# Yard Guard



## midnightpoet (Jun 27, 2014)

Yard Guard


Butch was a boxer mix, with hair the color of butter, a slobbery jaw and a bowlegged, ungainly walk.  He had appeared at our back gate one day and we took him in, despite already having other dogs and two cats.  We had recently sold our house in a suburb and moved into the inner city, where my wife’s parents lived.  Her mother, Leatrice, had a heart condition, and my wife, who had her own health problems, needed to take care of her. We converted the garage into an apartment for them. They had recently lost their own dog, a beloved poodle.  When Butch showed up looking sad and bedraggled, she couldn’t help herself. 


Leatrice, realizing our financial straights, managed to find a neighbor who was willing to take the dog in; however, a few months later, they left town, leaving Butch in their backyard.  It was a good thing she didn’t catch them, she would have told them a thing or two.  At five-foot-two, weighing little more than Butch himself, she would have been a formidable foe.  Of course, we took him in.  We would just have to make do.


Surprisingly, he fit in with the rest of our brood, although at first we believe he thought our dachshund, Gretchen, was some kind of large rat.   He eventually got used to her.  Our backyard was full of  forty-foot tall native pecans, and squirrels abounded.  Butch kept them on the run.  He was really the yard guard. Night and day he patrolled the yard, and woe to the person who got too close to the fence.  He got along with the whole family, including my ten year old son, who like most boys was into trouble and rarely still.


Butch adjusted the next few weeks, getting regular meals and lots of attention. We kept him outside except on the coldest days, and he made the yard his own.  The main house was separated from the garage by a open breezeway, and he would often lay there, keeping an eye on neighborhood happenings. One time my wife was in the backyard when a meter reader, apparently unable to read the meter with her little spyglass, jumped the fence.  She didn’t stay long.  Butch ran across the yard in a couple of bounds, nipping at her heels as she escaped.


My father-in-law, Jud, liked the dog, and therefore he stayed in the apartment a lot.  When they had dinner Leatrice would catch him feeding Butch a bite, then he would take a bite.  Confronted, he insisted that Butch’s mouth was probably cleaner than hers.  Jud was over six feet, and he and Butch had the same bow-legged walk.

One cold night they kept Butch inside, and he wouldn’t stop barking.  We discovered our storage barn had been broken into.  Not much was missing, so we guessed Butch’s barking scared them off.  We lived in an old, mixed neighborhood, and we had heard gangs were in the area, so we felt safe with Butch on guard.

Another time a UPS man came to the door, but hesitated when Butch growled at him.  My wife put him on the back porch and told him to stay,  It was one of the few times he disobeyed her.  He wouldn’t stay on the porch.  Finally she was able to calm him, but he stood at the door so he could get a good look at  the proceedings.  The man was not a threat, but my wife was protected whether she wanted to be or not.


Butch jumped the fence one New Years Eve.  We figured it was because the noise of firecrackers (or in some cases, gunshots).
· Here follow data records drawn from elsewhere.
import Mathlib
import HarnessLib
import Summits.ResolutionOfSingularities.ResolutionOfSingularities.Theorems.WildQuotientsWildQuotientResolutionTerminalBlowupSpec
import Summits.ResolutionOfSingularities.ResolutionOfSingularities.Theorems.WildQuotientsWildQuotientResolutionStubStableAffineCoverBlowup
import Summits.ResolutionOfSingularities.ResolutionOfSingularities.Theorems.WildQuotientsGaloisQuotientStableCover
import Summits.ResolutionOfSingularities.ResolutionOfSingularities.Theorems.WildQuotientsWildQuotientResolutionNBlocksAlgebra
import Summits.ResolutionOfSingularities.ResolutionOfSingularities.Theorems.WildQuotientsWildQuotientResolutionNBlocksBlowup
import Summits.ResolutionOfSingularities.ResolutionOfSingularities.Theorems.WildQuotientsWildQuotientResolutionNBlocksAssembly
import Literature.AlgebraicGeometry.Resolution.AffineBlowupUniversal

/-!
# The terminal model of `𝔸²ⁿ/(J₂^{⊕n})`: one blow-up of `V(x_{0,i} : i)` (rung LSB, all-blocks-2 core)
(crux stmt-ResolutionOfSingularities-15640 `WildQuotients.WildQuotientResolution`, line `Sketch`;
chain w45c `L/w45c/CHAIN.md` v3 §4, stub-2 «then»: the NBlocks model instance)

[OURS · L1 W4.5c; NOT a statement of the manuscript.] For `σ = J₂^{⊕n}` on
`k[x_{0,i}, x_{1,i} : i < n]` (`σ x_{1,i} = x_{1,i} + x_{0,i}`, `x_{0,i}` fixed; `n ≥ 1`,
characteristic `p`, so `⟨σ⟩ ≅ ℤ/p`) and the action `ρ g = Spec (g⁻¹)` on `𝔸²ⁿ`
(`AffineQuotient.exists_specAction`), the blow-up `V = Bl_I 𝔸²ⁿ` of the fixed subspace
`I = (x_{0,i} : i)` with the lifted action is a Király–Lütkebohmert TERMINAL MODEL in the
sense of `CyclicTransfer.cyclicDivisorialTransfer_of_card` / `CyclicDivisorialModelsLE`
(`nBlocks_terminalModel`): proper, birational, integral, regular
(`NBlocks.nBlocks_blowup_regular`, p470023), `π` equivariant (`IsBlowup.liftAction_hom_comp`),
`⟨σ⟩`-stable affine cover (`StableAffineCoverBlowup.stub_stableAffineCoverBlowup`), and
principal stalk augmentation ideals at fixed points — for `g = 1` the zero ideal, for `g ≠ 1`
by `TerminalBlowup.isPrincipal_stalkAug_liftAction_spec` (p469646), `I` being the augmentation
ideal of `g` with `g`-invariant generators (`NBlocks.smul_X_fst`, `smul_sub_mem_centre`,
`X_fst_mem_augIdeal`, p469941). This is exactly the hypothesis `hmodel` of
`NBlocks.nBlocksQuotient_hasResolution_of_model` (p470077): with it, `𝔸²ⁿ/(J₂^{⊕n})` — for
`n ≥ 3` a NON-Cohen–Macaulay wild quotient singularity (Ellingsrud–Skjelbred) — is resolved in
every characteristic `p` (`nBlocksQuotient_hasResolution`).
-/

-- single-problem summit: the doubled namespace component `ResolutionOfSingularities` is forced
set_option linter.dupNamespace false

noncomputable section

open CategoryTheory AlgebraicGeometry TopologicalSpace MvPolynomial
open Literature.AlgebraicGeometry.Resolution

namespace Summit.ResolutionOfSingularities.ResolutionOfSingularities.Theorems.WildQuotientResolution.NBlocks

/-- **The terminal model of `𝔸²ⁿ/(J₂^{⊕n})`** (the hypothesis `hmodel` of
`nBlocksQuotient_hasResolution_of_model`): for `σ = J₂^{⊕n}` (`h0`, `h1`), `n ≥ 1`, a field `k`
of characteristic `p` and the action `ρ g = Spec (g⁻¹)` of `⟨σ⟩` on `𝔸²ⁿ`, the blow-up
`V = Bl_{(x_{0,i})} 𝔸²ⁿ` with the lifted action is proper, birational, integral, regular,
`π`-equivariant, covered by `⟨σ⟩`-stable affine opens, and has principal stalk augmentation
ideals at every fixed point of every `g ∈ ⟨σ⟩`. (`V` regular etc.: `nBlocks_blowup_regular`;
lift: `IsBlowup.liftAction` along the `⟨σ⟩`-stable ideal sheaf `idealSheaf_centre_comap`; cover:
`StableAffineCoverBlowup.stub_stableAffineCoverBlowup` over `𝔸²ⁿ → Spec k`; divisorial clause:
zero ideal for `g = 1`, else `TerminalBlowup.isPrincipal_stalkAug_liftAction_spec` with the
invariant generators `x_{0,i}` of the augmentation ideal of `g`.)
[folklore; assembly of landed decls] -/
theorem nBlocks_terminalModel (p : ℕ) (hp : p.Prime) (k : Type) [Field k] [CharP k p]
    (n : ℕ) (hn : 0 < n)
    (σ : MvPolynomial (Fin 2 × Fin n) k ≃ₐ[k] MvPolynomial (Fin 2 × Fin n) k)
    (h0 : ∀ i, σ (X (0, i)) = X (0, i)) (h1 : ∀ i, σ (X (1, i)) = X (1, i) + X (0, i))
    (ρ : ↥(Subgroup.zpowers σ) →* Aut (Spec (CommRingCat.of (MvPolynomial (Fin 2 × Fin n) k))))
    (hρ : ∀ g : ↥(Subgroup.zpowers σ), (ρ g).hom = Spec.map (CommRingCat.ofHom
      ((MulSemiringAction.toRingEquiv (↥(Subgroup.zpowers σ)) (MvPolynomial (Fin 2 × Fin n) k) g⁻¹ :
        MvPolynomial (Fin 2 × Fin n) k ≃+* MvPolynomial (Fin 2 × Fin n) k) :
          MvPolynomial (Fin 2 × Fin n) k →+* MvPolynomial (Fin 2 × Fin n) k))) :
    ∃ (V : Scheme.{0}) (π : V ⟶ Spec (CommRingCat.of (MvPolynomial (Fin 2 × Fin n) k)))
      (ρV : ↥(Subgroup.zpowers σ) →* Aut V), IsProper π ∧ IsBirational π ∧
      IsIntegral V ∧ Scheme.IsRegular V ∧
      (∀ g : ↥(Subgroup.zpowers σ), (ρV g).hom ≫ π = π ≫ (ρ g).hom) ∧
      (∀ v : V, ∃ W : V.Opens, IsAffineOpen W ∧ v ∈ W ∧
        ∀ g : ↥(Subgroup.zpowers σ), (ρV g).hom ⁻¹ᵁ W = W) ∧
      ∀ (g : ↥(Subgroup.zpowers σ)) (v : V) (hv : (ρV g).hom.base v = v),
        (Ideal.span (Set.range fun s : V.presheaf.stalk v =>
          (V.presheaf.stalkSpecializes (specializes_of_eq hv) ≫ (ρV g).hom.stalkMap v).hom s -
            s)).IsPrincipal := by
  classical
  obtain ⟨hσp, -, hcard⟩ := nBlocks_order k n σ h0 h1 p hp hn
  haveI : Finite (↥(Subgroup.zpowers σ)) := Nat.finite_of_card_ne_zero (hcard ▸ hp.ne_zero)
  -- the blow-up of the centre and its lifted action
  set I : Ideal (MvPolynomial (Fin 2 × Fin n) k) :=
    Ideal.span (Set.range fun i : Fin n => (X (0, i) : MvPolynomial (Fin 2 × Fin n) k)) with hI
  have hπ : IsBlowup (affineBlowup.π I) (affineBlowup.idealSheaf I) := affineBlowup.isBlowup I
  obtain ⟨hVreg, hVint, hVprop, hbir⟩ := nBlocks_blowup_regular k n hn
  have hJ : ∀ g : ↥(Subgroup.zpowers σ),
      (affineBlowup.idealSheaf I).comap (ρ g).hom = affineBlowup.idealSheaf I :=
    idealSheaf_centre_comap k n σ h0 ρ hρ
  have hsmul : ∀ (g : ↥(Subgroup.zpowers σ)) (b : MvPolynomial (Fin 2 × Fin n) k),
      g • b = (g : MvPolynomial (Fin 2 × Fin n) k ≃ₐ[k] MvPolynomial (Fin 2 × Fin n) k) b :=
    fun g b => rfl
  refine ⟨affineBlowup I, affineBlowup.π I, hπ.liftAction ρ hJ, hVprop, hbir, hVint, hVreg,
    fun g => hπ.liftAction_hom_comp ρ hJ g, ?_, ?_⟩
  · -- Mumford's hypothesis
    intro v
    let q : Spec (CommRingCat.of (MvPolynomial (Fin 2 × Fin n) k)) ⟶ Spec (CommRingCat.of k) :=
      Spec.map (CommRingCat.ofHom (algebraMap k (MvPolynomial (Fin 2 × Fin n) k)))
    haveI : IsAffineHom q := isAffineHom_of_isAffine_of_isSeparated q
    have hρq : ∀ g : ↥(Subgroup.zpowers σ), (ρ g).hom ≫ q = q := by
      intro g
      simp only [q, hρ, ← Spec.map_comp, ← CommRingCat.ofHom_comp]
      congr 2
      refine RingHom.ext fun c => ?_
      change (MulSemiringAction.toRingEquiv _ _ g⁻¹) (algebraMap k _ c) = algebraMap k _ c
      rw [MulSemiringAction.toRingEquiv_apply_apply, hsmul]
      exact (↑(g⁻¹) : MvPolynomial (Fin 2 × Fin n) k ≃ₐ[k] MvPolynomial (Fin 2 × Fin n) k).commutes c
    exact StableAffineCoverBlowup.stub_stableAffineCoverBlowup q ρ hρq hπ (hπ.liftAction ρ hJ)
      (fun g => hπ.liftAction_hom_comp ρ hJ g) v
  · -- the divisorial clause at fixed points
    intro g v hv
    by_cases hg : g = 1
    · -- `g = 1`: the lift is the identity and the augmentation ideal is zero
      have hρg : (ρ g).hom = 𝟙 _ := by
        rw [hρ]
        have : ((MulSemiringAction.toRingEquiv (↥(Subgroup.zpowers σ))
            (MvPolynomial (Fin 2 × Fin n) k) g⁻¹ :
              MvPolynomial (Fin 2 × Fin n) k ≃+* MvPolynomial (Fin 2 × Fin n) k) :
                MvPolynomial (Fin 2 × Fin n) k →+* MvPolynomial (Fin 2 × Fin n) k) =
            RingHom.id _ := by
          refine RingHom.ext fun b => ?_
          change (MulSemiringAction.toRingEquiv _ _ g⁻¹) b = b
          rw [MulSemiringAction.toRingEquiv_apply_apply, hg, inv_one, one_smul]
        rw [this, CommRingCat.ofHom_id, Spec.map_id]
      have hlift : (hπ.liftAction ρ hJ g).hom = 𝟙 _ :=
        hπ.eq_id_of_comp_eq (by rw [hπ.liftAction_hom_comp, hρg, Category.comp_id])
      have key : ∀ (f : affineBlowup I ⟶ affineBlowup I) (_ : f = 𝟙 _) (hvf : f.base v = v),
          Ideal.span (Set.range fun s : (affineBlowup I).presheaf.stalk v =>
            ((affineBlowup I).presheaf.stalkSpecializes (specializes_of_eq hvf) ≫
              f.stalkMap v).hom s - s) = ⊥ := by
        intro f hf hvf
        subst hf
        refine Ideal.span_eq_bot.mpr ?_
        rintro _ ⟨s, rfl⟩
        change ((𝟙 (affineBlowup I) : affineBlowup I ⟶ affineBlowup I).stalkMap v).hom
          (((affineBlowup I).presheaf.stalkSpecializes (specializes_of_eq hvf)).hom s) - s = 0
        erw [Scheme.Hom.stalkMap_id]
        rw [sub_eq_zero]
        exact stalkSpecializes_self_apply (affineBlowup I).presheaf v _ s
      rw [key _ hlift hv]
      exact bot_isPrincipal
    · -- `g ≠ 1`: the centre is the augmentation ideal of `g`, with invariant generators
      exact TerminalBlowup.isPrincipal_stalkAug_liftAction_spec ρ hρ I hπ hJ g
        (fun i : Fin n => (X (0, i) : MvPolynomial (Fin 2 × Fin n) k)) hI.symm
        (fun i => smul_X_fst k n σ h0 g i) (fun b => smul_sub_mem_centre k n σ h0 h1 g b)
        (fun i => X_fst_mem_augIdeal k n σ h0 h1 p hp g hg i) v hv

/-- **`𝔸²ⁿ/(J₂^{⊕n})` has a resolution of singularities in every characteristic `p`**
(`n ≥ 1`; for `n ≥ 3` the first NON-Cohen–Macaulay wild quotients resolved in the tree):
`nBlocksQuotient_hasResolution_of_model` fed with `nBlocks_terminalModel`. [OURS · L1 W4.5c]
[folklore; assembly of landed decls] -/
theorem nBlocksQuotient_hasResolution (p : ℕ) (hp : p.Prime) (k : Type) [Field k] [CharP k p]
    (n : ℕ) (hn : 0 < n)
    (σ : MvPolynomial (Fin 2 × Fin n) k ≃ₐ[k] MvPolynomial (Fin 2 × Fin n) k)
    (h0 : ∀ i, σ (X (0, i)) = X (0, i)) (h1 : ∀ i, σ (X (1, i)) = X (1, i) + X (0, i)) :
    Scheme.HasResolution
      (Spec (.of (FixedPoints.subalgebra k (MvPolynomial (Fin 2 × Fin n) k)
        (Subgroup.zpowers σ)))) :=
  nBlocksQuotient_hasResolution_of_model p hp k n hn σ h0 h1
    fun ρ hρ => nBlocks_terminalModel p hp k n hn σ h0 h1 ρ hρ

end Summit.ResolutionOfSingularities.ResolutionOfSingularities.Theorems.WildQuotientResolution.NBlocks

end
Frantic, we searched the neighborhood and nearby fields.  After several days we were afraid we wouldn’t see him again.  Luckily he was wearing tags, and some people found him and brought him home,  He had a few cuts and scratches and looked like he’d been in a fight, but otherwise seemed to be his old self. After Leatrice passed away, Butch stayed in the house, keeping Jud company.
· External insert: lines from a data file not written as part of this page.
import Summits.QuantumFields.YangMills.Theorems.TubeZeroFreeChannel.Negative.KillCriteria
import Summits.QuantumFields.YangMills.Theorems.ComplexCouplingChannelTubeZeroFreeChannelStubVesRep
import Summits.QuantumFields.YangMills.Theorems.ComplexCouplingChannelTubeZeroFreeChannelStubTubeRate
import Summits.QuantumFields.YangMills.Theorems.ComplexCouplingChannelTubeZeroFreeChannelStubTubeRateLimit
import Literature.MathematicalPhysics.QuantumLattice.GaugeGroupsProofs
import Literature.MathematicalPhysics.QuantumLattice.LatticeGaugeDLR
import Literature.MathematicalPhysics.QuantumLattice.NonlinearPlaquetteActionFirstOrder
import Literature.Analysis.Complex.EquimodularZeroAccumulation

/-!
# Line `legendre-capped-pocket` — stub-form skeleton (crux `TubeZeroFreeChannel`, stmt-QuantumFields-18841)

LEAD RESHAPE (prover-line-stmt-QuantumFields-18841-a2-0, 2026-08-17, cycle 1): the planner's monolithic print stub
`stub_vesFirstOrderWall` (W, XL) is split BY CONTENT into three registered stubs over tree declarations —
`stub_tubeRate` (W1: the `t → ∞` tube rate at real coupling `x ≥ 0` exists and is `log λ₊(x, L)/L³`, the transfer
matrix's principal growth rate `transferSpectralRadius`; provable now from `exists_spectralData_wilsonFinTorusPartition`),
`stub_tubeRateLimit` (W2: the tube rates converge to the torus free energy density `freeEnergyDensity 4 r.ρ x` of
`LatticeGaugeDLR`; classical thermodynamic limit, provable from the tree's `FreeEnergy` machinery) and
`stub_vesFreeEnergyNotDifferentiable` (W3: van Enter–Shlosman's Theorem 2 in tree currency — the torus free energy
density of `(SU(2), r_p)`, `p ≥ p₀`, is not differentiable at some `x₁ > 0`; print, XL) — and W is now the THEOREM
`vesFirstOrderWall_of_stubs` (W1 ∧ W2 ∧ W3 ⇒ W).  Stubs R and P are untouched; the composition is unchanged.

Planner: planner-cruxplan-stmt-QuantumFields-18841-legendre-capped-pock-0 (2026-08-17), from the crux idea card
`Cruxes/TubeZeroFreeChannel/Ideas/legendre-capped-pocket.md` (negation lens; triage r1: pass ×2, sharpening
"curved wall profile" applied).  This is a REFUTATION line: its composition `TubeZeroFreeChannel_refuted_of`
concludes `¬ TubeZeroFreeChannel` BY NAME (registration handle `NotTubeZeroFreeChannel`, `Iff.rfl` with the
negated route decl), modulo exactly the five `stub_*` theorems below — the only `sorry`s of the file.

Mechanism.  Instantiate the crux's `∀ G, ∀ r` at `G = SU(2)` and the van Enter–Shlosman representations
`r_p = (4·𝟙 ⊕ V ⊕ V̄)^{⊗p}`, whose Wilson action `r.N − Re tr r(U) = 8^p (1 − ((1 + Re tr U/2)/2)^p)` is the
nonlinear gauge action of van Enter–Shlosman (CMP 255 (2005) 21, Thm 2: first-order bulk transition at a real
`x₁ = z_t(p) > 0` for `p ≥ p₀`).  The card's thesis (Legendre cartography): a temperature-driven first-order
wall has only REAL spinodal branch points, so the complex coexistence wall `Re f_o = Re f_d` rising from `z_t`
has no door below the asymptotic-freedom CAP (vacuum/torelon equimodularity, height `≈ 11N²/(48π)` in
`β_eff` units, present for every cross-section `L`); wall-below-cap ∪ cap bound a CAPPED POCKET
`{w(Im z) < Re z, |Im z| < h(Re z)}` (curved wall profile `w`, `w 0 = z_t`; cap height `h > 0`) around every
large real coupling, every frontier point of which is a cofinal accumulation point of tube zeros — a sealed
wall, which refutes the crux by the LANDED kill criterion
`Negative.not_tubeZeroFreeChannel_of_sealedWall` (p149201).

Stubs (to be registered with `ledger skeleton check … --crux-decl …LegendreCappedPocket.NotTubeZeroFreeChannel`):
* `stub_vesRep` (R, construction, size M, landable now): for every `p ≥ 1` a faithful continuous unitary
  `r : LatticeRep SU(2)` with the vES action.
* W = `vesFirstOrderWall_of_stubs` (THEOREM from the three stubs W1 `stub_tubeRate` (M, provable now), W2
  `stub_tubeRateLimit` (M/L, classical) and W3 `stub_vesFreeEnergyNotDifferentiable` (XL, print: vES Thm 2)):
  tube rates `e L x`, bulk free energy `f`, `f` NOT differentiable at some `x₁ > 0` — this is `Disproof.lean`
  NEAR-MISS 1 `exists_wall_vES` with the stronger (first-order) conclusion.
* `stub_cappedPocket_of_firstOrderWall` (P, the physics; hardest; open-problem grade): at `(SU(2), r_p)`,
  `p ≥ p₀`, a first-order wall at `x₁ > 0` spawns a curved capped pocket whose wall segment below the cap and
  whose cap to the right of the wall consist of accumulation points.
Everything else is proved: the curved-pocket topology (`isOpen_pocket`, `frontier_pocket_subset`,
`ofReal_mem_pocket`, `ofReal_not_mem_closure_pocket`), the glue
`not_tubeZeroFreeChannel_of_curvedCappedPocket`, SU(2) admissibility, the composition, and two TOOLS for the
prover of stub P: `acc_of_tendsto` (the accumulation set is closed: triple point and wall foot come for free)
and `acc_of_cofinal_twoBranchTies` (Beraha–Kahane–Weiss conversion: cofinally-in-`L` two-dominant-branch ties
near `z₀` ⇒ accumulation at `z₀`, from the landed `Literature.Analysis.Complex.exists_zero_near_equimodular_point`).

Why the cap is not a separate stub: as a TOP tie (hence a zero locus) the vacuum/torelon equimodularity curve
exists only to the right of the coexistence wall, i.e. from the triple point `x_T = w(h x_T)` on — a junction
datum of BOTH curves; two independent existential stubs (wall, cap) cannot be made compatible without
hand-picked height/abscissa constants (crux typing checklist 4c(iv)).  Stub P therefore delivers `w` and `h`
jointly and asks for accumulation EXACTLY on `{Re z = w(Im z), |Im z| ≤ h(Re z)} ∪ {|Im z| = h(Re z), w(Im z) ≤ Re z}`
(a superset of the pocket's frontier, `frontier_pocket_subset`), nothing more.
-/

set_option autoImplicit false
When Butch died a few years later, It broke Jud’s heart.  We had other dogs after that, including a German Shepherd and a Chow, but none equaled Butch in guarding the yard.  Inside our fence was his little kingdom, and  no one was going to take his crown.


----------



## Pandora (Jun 28, 2014)

Love your stories midnight, tug at my heart, you have a big heart. Butch sounds wonderful, I have a yard guard too, two of them but Miss Lucy is the watchful one. I am protected whether I need to be or not too. I love that feeling. I'm glad Jud had Butch after Leatrice passed, it was a plan. Dogs have made my life, truly each one. Thanks for the warm feeling this morning and the thoughts of my doggies passed. They are not here but are.


----------



## qwertyportne (Jun 28, 2014)

Thanks for posting Yard Guard. We sure love our pets, don't we? Great first line. Drew me in right away. And then later you took my breath away when he jumped the fence. One of my dogs, (the one who wouldn't eat my Texas Hash) was always frightened by the fire crackers on the 4th of July. We didn't shoot any off because of him, but the neighborhood was always full of noise and fire in the sky days before and after the 4th.


----------



## midnightpoet (Jun 29, 2014)

Thanks, guys.  I pulled this out of one of my old files (I wrote it some 30-odd years ago) and thought I'd give it a re-write.  I sent it off at the time but got no takers.


----------



## garza (Jun 29, 2014)

A good story, but several times I had to stop, back up, and figure out who was who. I'm probably overly critical about misplaced references because it's such a critical factor in radio and TV news writing. It's important in newspaper as well, but the newspaper reader has the option of going back and reading again anything he might be confused about. 

Here's an example:
_Her mother,  Leatrice, had a heart condition, and my wife, who had her own health  problems, needed to take care of her. We converted the garage into an  apartment for them._
This took a second reading to figure out the 'them' referred to your in-laws and not to your wife and her mother. Pronouns can be deceptive, and it's worth rewriting a sentence to avoid confusion. There are a couple of other, similar, potential confusion points.

Otherwise, well told.


----------



## midnightpoet (Jun 29, 2014)

Thanks, Garza.  I'll take your comments into consideration in the re-write.


----------



## zenor (Jul 1, 2014)

Liked reading this. But i have to agree with garza. Got confused at some parts.


----------



## Misty Mirrors (Jul 1, 2014)

Great story.
I can learn from the descriptions.
That adds to the atmosphere.


----------